§ ASSIGNMENT:
Each line of the data that includes "count" must be copied.

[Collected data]
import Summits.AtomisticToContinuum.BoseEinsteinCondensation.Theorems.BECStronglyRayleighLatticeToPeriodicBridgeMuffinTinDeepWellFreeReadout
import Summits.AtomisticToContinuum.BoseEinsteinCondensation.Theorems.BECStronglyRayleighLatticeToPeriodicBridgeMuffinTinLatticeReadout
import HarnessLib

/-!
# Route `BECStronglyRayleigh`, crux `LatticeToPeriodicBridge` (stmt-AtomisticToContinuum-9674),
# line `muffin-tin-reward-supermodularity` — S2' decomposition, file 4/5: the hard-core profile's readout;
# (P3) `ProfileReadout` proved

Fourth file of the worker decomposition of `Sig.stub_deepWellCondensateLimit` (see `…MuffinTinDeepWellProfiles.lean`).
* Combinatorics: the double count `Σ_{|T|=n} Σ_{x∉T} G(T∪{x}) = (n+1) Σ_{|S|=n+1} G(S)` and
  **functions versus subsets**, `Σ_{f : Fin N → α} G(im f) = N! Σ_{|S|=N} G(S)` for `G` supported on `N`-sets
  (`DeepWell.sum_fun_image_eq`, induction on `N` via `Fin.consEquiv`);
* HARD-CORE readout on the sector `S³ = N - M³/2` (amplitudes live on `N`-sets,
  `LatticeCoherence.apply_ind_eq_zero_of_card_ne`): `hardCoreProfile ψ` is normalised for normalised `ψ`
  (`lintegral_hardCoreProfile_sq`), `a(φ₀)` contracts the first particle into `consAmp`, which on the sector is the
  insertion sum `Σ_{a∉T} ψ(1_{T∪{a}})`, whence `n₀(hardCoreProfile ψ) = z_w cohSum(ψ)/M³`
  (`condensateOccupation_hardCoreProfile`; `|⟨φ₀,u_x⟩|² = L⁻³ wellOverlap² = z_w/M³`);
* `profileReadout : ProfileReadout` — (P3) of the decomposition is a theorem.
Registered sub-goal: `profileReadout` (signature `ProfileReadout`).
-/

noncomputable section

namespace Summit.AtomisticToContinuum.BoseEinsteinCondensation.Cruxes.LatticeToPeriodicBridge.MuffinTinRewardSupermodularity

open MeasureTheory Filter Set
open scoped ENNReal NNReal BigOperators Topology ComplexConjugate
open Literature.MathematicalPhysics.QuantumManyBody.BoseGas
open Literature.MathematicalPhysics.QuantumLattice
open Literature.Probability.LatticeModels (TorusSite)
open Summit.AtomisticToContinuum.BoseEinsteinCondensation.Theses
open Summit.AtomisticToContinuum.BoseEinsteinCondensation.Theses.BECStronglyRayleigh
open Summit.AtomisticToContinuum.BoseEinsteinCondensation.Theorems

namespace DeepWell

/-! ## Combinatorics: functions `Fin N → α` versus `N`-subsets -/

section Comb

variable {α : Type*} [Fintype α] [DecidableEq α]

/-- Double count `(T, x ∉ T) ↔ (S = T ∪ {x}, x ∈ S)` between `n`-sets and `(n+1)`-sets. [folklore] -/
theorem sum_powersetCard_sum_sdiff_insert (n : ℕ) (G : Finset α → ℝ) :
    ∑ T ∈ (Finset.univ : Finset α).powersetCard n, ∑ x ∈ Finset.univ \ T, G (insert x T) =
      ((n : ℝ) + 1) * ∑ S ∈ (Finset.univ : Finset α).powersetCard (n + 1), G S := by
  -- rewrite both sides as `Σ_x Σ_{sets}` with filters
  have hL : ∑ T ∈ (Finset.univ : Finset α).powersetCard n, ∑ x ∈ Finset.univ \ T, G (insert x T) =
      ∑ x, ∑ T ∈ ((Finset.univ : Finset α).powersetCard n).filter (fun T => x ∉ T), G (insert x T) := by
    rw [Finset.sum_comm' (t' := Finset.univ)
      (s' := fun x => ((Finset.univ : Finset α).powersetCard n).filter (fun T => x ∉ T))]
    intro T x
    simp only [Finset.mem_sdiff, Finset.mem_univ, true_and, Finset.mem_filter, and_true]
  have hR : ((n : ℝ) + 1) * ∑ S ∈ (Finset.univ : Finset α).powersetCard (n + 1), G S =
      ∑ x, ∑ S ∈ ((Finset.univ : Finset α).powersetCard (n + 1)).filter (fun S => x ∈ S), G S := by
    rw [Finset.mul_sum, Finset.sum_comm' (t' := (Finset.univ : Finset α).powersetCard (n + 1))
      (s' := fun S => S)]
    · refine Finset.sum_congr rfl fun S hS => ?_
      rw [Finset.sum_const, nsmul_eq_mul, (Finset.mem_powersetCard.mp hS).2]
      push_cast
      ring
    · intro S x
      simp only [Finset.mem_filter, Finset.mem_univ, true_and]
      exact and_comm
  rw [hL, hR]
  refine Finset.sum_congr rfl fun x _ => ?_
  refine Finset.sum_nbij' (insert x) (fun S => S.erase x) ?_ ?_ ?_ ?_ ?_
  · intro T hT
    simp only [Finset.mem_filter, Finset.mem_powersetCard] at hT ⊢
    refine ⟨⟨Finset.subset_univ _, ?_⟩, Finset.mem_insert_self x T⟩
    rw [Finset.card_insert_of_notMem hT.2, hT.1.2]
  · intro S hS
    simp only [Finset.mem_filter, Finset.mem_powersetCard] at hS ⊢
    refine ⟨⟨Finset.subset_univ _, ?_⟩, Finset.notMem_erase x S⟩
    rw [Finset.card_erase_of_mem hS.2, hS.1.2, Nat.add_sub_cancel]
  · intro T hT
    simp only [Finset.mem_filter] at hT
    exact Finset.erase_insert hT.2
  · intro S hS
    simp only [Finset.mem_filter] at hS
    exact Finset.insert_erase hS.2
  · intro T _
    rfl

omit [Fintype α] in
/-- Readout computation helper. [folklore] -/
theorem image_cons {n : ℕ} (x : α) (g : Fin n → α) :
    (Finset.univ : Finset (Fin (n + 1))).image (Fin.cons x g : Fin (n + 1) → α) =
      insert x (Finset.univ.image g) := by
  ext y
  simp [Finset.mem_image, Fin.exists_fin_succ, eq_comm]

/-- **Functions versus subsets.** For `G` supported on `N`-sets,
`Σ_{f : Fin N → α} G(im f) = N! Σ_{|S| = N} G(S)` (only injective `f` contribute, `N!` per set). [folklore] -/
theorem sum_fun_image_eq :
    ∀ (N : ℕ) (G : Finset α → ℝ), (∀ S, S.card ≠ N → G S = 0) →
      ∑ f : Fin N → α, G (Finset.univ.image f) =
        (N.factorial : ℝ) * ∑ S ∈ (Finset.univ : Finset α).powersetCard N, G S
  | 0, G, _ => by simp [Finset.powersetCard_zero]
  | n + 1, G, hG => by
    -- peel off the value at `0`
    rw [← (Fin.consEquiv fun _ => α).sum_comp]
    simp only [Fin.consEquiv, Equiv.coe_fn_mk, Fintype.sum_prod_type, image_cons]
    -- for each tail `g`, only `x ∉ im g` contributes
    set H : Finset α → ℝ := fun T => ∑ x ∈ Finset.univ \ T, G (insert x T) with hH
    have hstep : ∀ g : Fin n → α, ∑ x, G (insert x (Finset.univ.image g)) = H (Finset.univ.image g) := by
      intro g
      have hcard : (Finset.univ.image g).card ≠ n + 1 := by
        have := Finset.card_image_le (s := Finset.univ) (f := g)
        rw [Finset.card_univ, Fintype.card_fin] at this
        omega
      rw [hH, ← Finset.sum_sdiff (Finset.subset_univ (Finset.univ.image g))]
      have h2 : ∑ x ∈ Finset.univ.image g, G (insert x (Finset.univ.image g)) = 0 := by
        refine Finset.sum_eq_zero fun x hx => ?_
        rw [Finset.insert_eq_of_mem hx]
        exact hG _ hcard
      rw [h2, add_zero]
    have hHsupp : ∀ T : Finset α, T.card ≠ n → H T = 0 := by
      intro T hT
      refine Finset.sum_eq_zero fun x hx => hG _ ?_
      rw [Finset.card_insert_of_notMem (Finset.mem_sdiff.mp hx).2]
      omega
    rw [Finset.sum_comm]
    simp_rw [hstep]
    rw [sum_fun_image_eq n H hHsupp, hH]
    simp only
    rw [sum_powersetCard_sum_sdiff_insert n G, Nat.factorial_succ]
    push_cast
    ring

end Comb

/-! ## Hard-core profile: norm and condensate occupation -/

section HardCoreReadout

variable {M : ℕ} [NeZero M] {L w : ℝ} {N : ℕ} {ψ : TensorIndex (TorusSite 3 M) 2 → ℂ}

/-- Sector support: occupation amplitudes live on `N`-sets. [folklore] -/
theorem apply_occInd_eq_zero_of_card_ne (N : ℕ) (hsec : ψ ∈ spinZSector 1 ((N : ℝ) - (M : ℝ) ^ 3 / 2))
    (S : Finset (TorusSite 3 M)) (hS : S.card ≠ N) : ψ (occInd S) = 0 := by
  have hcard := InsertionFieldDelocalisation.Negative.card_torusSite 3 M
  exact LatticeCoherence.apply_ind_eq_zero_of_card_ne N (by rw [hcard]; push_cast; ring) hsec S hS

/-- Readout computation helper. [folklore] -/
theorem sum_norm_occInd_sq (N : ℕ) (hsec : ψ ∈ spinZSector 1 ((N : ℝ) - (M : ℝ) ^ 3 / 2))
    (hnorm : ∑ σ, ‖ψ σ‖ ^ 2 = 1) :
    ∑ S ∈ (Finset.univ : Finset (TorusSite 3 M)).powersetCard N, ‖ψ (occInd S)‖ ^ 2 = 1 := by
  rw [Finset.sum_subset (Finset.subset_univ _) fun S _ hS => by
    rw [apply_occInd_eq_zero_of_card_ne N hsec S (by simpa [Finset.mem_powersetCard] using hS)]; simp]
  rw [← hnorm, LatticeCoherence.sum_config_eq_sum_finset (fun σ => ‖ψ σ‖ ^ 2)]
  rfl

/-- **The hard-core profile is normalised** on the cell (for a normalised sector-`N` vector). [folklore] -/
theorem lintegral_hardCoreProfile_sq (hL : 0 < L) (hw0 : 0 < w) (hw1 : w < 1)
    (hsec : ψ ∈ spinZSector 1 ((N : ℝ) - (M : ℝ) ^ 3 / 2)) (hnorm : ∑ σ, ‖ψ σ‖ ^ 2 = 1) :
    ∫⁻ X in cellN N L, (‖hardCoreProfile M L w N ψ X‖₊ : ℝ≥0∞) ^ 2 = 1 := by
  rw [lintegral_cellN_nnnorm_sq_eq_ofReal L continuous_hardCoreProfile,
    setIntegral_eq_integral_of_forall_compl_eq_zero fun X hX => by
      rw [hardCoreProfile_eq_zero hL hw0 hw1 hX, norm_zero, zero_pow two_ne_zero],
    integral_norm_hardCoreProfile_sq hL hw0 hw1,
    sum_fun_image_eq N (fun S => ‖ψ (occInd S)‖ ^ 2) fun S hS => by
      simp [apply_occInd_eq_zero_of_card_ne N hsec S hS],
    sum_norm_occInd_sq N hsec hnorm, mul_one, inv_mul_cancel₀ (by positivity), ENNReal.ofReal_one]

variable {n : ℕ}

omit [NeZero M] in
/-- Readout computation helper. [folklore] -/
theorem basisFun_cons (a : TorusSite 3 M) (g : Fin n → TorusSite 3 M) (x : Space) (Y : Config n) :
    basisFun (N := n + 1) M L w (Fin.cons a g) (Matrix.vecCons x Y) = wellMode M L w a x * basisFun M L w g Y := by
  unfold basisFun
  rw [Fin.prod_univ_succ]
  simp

==

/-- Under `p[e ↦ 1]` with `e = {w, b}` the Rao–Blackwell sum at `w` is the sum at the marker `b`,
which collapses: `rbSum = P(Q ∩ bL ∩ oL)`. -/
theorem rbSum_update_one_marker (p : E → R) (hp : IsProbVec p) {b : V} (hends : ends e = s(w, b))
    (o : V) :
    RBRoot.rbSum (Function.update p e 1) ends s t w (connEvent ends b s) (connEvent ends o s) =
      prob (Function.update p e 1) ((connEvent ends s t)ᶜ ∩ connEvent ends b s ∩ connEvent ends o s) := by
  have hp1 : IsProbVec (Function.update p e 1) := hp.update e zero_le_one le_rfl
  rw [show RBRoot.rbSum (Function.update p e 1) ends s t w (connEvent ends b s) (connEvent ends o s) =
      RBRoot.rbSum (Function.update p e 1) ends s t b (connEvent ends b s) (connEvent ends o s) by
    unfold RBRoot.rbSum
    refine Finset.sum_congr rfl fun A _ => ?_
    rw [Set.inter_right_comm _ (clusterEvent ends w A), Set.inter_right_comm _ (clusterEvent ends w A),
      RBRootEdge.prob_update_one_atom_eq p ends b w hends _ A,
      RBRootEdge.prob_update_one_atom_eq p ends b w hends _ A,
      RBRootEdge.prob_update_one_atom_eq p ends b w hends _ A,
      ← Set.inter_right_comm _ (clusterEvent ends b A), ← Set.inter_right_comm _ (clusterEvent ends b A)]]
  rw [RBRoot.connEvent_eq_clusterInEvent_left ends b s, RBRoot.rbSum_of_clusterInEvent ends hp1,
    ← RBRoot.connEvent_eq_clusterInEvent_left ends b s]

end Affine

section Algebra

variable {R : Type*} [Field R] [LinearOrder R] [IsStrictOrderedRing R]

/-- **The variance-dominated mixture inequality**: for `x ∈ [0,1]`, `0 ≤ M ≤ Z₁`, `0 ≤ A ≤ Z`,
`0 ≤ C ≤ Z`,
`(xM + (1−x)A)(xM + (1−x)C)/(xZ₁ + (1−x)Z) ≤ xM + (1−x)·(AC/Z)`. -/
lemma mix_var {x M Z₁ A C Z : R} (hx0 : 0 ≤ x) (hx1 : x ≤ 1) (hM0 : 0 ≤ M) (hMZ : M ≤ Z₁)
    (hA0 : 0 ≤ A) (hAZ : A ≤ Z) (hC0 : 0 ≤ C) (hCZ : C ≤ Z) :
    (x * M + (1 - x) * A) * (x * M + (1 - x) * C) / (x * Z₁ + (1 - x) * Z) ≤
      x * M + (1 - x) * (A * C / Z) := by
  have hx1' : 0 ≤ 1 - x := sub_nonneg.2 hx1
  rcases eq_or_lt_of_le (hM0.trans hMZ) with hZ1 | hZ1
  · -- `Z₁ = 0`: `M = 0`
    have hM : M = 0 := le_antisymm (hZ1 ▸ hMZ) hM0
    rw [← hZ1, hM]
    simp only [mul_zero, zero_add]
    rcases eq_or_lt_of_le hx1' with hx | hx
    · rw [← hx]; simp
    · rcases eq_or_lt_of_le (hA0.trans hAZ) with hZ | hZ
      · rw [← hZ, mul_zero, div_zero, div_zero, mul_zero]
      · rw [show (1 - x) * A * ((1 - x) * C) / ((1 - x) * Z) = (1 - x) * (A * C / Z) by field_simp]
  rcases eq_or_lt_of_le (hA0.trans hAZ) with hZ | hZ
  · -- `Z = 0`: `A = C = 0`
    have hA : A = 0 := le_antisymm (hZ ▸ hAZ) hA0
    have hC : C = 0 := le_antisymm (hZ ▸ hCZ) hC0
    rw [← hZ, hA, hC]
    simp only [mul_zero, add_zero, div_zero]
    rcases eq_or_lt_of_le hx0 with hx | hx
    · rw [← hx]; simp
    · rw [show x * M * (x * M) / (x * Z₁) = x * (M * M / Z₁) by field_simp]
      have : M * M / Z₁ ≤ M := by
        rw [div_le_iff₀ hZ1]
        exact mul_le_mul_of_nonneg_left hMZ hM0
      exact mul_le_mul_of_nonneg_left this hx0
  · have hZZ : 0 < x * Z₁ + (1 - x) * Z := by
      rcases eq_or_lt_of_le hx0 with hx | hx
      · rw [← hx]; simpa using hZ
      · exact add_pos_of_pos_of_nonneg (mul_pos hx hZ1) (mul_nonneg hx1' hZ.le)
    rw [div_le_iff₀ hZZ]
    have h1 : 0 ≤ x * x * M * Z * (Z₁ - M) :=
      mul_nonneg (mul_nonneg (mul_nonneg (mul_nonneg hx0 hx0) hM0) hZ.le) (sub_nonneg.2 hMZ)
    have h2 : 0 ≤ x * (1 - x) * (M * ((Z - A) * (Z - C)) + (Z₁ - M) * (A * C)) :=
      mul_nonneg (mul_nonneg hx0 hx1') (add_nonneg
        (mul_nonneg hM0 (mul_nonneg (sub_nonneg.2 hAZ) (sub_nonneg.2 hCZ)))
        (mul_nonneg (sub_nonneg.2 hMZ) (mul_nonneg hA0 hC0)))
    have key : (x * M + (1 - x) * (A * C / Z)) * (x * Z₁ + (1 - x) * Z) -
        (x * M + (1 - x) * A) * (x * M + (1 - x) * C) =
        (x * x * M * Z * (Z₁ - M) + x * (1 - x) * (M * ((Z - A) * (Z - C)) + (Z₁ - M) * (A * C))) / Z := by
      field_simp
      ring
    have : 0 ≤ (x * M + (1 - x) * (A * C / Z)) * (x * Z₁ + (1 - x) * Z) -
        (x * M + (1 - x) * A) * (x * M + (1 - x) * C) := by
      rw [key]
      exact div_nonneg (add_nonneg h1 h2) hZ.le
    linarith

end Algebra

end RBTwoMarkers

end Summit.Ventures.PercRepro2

--

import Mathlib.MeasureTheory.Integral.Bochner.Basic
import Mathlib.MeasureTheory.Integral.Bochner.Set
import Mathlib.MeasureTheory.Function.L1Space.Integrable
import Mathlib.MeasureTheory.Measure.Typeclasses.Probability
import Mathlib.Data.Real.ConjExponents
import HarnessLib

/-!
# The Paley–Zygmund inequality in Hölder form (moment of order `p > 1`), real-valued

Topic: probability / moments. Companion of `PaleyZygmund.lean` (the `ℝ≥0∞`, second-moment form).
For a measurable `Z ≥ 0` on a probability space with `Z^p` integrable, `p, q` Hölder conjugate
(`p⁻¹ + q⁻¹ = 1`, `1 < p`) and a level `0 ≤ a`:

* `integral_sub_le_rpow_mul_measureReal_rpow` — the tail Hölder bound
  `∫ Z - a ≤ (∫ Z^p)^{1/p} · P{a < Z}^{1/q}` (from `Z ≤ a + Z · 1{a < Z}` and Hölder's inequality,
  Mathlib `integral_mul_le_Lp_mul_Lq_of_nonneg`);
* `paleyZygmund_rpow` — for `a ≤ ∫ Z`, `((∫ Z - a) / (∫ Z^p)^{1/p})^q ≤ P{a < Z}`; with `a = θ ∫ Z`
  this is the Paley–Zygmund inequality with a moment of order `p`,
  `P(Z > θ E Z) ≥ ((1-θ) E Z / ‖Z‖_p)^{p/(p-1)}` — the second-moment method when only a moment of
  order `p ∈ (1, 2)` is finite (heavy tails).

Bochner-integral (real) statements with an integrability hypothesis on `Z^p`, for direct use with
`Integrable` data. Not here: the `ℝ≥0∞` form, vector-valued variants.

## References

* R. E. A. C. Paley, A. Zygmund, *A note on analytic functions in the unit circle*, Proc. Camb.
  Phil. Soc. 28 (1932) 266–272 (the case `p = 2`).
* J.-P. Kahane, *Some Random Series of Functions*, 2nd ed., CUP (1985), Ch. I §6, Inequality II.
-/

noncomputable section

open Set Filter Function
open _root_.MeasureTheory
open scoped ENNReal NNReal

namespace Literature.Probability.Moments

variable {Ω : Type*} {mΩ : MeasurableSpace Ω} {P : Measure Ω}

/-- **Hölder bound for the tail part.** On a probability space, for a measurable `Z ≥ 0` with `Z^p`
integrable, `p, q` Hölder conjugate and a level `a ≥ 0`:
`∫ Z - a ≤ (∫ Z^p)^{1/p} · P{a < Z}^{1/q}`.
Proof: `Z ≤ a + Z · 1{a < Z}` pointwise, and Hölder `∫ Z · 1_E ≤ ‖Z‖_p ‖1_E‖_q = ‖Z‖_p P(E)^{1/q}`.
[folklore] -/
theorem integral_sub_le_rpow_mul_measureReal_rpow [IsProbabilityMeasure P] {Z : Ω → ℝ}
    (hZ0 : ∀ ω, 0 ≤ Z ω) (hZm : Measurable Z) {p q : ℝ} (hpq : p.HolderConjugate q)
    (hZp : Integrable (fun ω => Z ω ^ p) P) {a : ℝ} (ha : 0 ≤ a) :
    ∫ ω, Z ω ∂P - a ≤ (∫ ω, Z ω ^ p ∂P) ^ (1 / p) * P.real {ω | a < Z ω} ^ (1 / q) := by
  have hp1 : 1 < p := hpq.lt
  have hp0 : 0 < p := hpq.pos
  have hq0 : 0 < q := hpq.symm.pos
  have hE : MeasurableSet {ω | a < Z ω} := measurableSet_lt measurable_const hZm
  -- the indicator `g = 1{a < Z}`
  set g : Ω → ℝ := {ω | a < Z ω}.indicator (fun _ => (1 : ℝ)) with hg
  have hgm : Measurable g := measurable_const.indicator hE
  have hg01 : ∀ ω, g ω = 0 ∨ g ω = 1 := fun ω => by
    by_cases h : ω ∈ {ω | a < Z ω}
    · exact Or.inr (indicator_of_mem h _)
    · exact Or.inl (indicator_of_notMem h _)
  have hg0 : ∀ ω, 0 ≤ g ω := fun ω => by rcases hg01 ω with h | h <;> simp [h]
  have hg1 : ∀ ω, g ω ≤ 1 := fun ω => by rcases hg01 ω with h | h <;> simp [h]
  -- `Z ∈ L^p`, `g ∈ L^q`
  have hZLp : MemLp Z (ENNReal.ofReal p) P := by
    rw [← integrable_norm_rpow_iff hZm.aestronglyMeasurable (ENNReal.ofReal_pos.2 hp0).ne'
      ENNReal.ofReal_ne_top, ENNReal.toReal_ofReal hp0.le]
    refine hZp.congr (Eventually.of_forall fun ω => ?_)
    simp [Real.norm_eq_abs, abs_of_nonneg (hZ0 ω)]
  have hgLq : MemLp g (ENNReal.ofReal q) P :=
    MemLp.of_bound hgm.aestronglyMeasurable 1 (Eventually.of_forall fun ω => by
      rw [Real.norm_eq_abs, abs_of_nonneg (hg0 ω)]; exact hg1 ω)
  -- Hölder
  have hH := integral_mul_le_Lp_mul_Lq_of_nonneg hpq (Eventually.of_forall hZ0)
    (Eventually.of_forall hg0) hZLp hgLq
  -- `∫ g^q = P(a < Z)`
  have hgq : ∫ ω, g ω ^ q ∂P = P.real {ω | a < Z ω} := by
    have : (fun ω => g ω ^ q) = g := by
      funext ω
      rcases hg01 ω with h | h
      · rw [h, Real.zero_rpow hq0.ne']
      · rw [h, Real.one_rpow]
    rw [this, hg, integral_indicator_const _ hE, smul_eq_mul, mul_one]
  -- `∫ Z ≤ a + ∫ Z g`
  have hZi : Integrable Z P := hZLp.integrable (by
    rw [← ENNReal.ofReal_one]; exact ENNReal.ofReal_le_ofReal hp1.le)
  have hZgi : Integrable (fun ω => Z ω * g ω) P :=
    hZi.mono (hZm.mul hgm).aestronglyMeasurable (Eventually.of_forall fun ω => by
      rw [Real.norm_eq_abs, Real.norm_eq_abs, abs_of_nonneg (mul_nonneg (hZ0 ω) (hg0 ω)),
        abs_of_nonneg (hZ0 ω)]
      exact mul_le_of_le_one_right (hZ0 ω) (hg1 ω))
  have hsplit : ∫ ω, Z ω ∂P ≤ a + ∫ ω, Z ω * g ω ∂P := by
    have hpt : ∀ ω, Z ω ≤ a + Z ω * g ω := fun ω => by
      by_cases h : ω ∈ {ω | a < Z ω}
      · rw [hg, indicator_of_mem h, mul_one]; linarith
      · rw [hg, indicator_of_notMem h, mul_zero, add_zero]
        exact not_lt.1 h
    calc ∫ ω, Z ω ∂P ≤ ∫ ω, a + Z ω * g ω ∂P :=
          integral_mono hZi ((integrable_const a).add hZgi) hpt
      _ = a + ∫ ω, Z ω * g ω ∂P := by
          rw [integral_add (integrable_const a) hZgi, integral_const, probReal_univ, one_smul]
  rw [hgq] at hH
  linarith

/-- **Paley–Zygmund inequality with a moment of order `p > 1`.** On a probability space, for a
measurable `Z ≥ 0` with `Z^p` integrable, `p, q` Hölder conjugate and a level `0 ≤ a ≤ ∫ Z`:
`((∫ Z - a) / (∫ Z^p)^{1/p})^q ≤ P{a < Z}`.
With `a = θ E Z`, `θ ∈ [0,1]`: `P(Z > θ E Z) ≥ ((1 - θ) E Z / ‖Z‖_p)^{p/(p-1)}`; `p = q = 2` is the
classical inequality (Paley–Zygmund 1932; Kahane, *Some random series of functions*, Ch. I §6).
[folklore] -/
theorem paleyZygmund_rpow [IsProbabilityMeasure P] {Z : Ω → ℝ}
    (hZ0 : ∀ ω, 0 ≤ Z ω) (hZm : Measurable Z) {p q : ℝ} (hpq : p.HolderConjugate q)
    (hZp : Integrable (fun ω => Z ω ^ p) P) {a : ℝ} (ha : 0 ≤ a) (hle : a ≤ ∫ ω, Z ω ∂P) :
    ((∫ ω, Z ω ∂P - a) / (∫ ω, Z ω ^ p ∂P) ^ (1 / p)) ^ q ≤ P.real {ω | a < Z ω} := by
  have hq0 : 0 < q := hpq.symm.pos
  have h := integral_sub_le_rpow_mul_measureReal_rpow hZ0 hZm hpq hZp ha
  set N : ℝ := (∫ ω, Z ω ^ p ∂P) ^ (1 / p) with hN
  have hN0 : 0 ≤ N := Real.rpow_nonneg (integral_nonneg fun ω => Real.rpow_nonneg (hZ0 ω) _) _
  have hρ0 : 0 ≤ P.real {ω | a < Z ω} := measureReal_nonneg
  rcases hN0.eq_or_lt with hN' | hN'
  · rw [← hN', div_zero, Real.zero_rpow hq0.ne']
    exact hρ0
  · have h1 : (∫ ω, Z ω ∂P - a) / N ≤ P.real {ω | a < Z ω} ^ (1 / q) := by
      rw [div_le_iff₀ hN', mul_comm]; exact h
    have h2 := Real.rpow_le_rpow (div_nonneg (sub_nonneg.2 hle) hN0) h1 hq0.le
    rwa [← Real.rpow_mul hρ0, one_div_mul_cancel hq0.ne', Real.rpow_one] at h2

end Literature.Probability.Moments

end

§ EXERCISE OUTPUT:
* Combinatorics: the double count `Σ_{|T|=n} Σ_{x∉T} G(T∪{x}) = (n+1) Σ_{|S|=n+1} G(S)` and
/-- Double count `(T, x ∉ T) ↔ (S = T ∪ {x}, x ∈ S)` between `n`-sets and `(n+1)`-sets. [folklore] -/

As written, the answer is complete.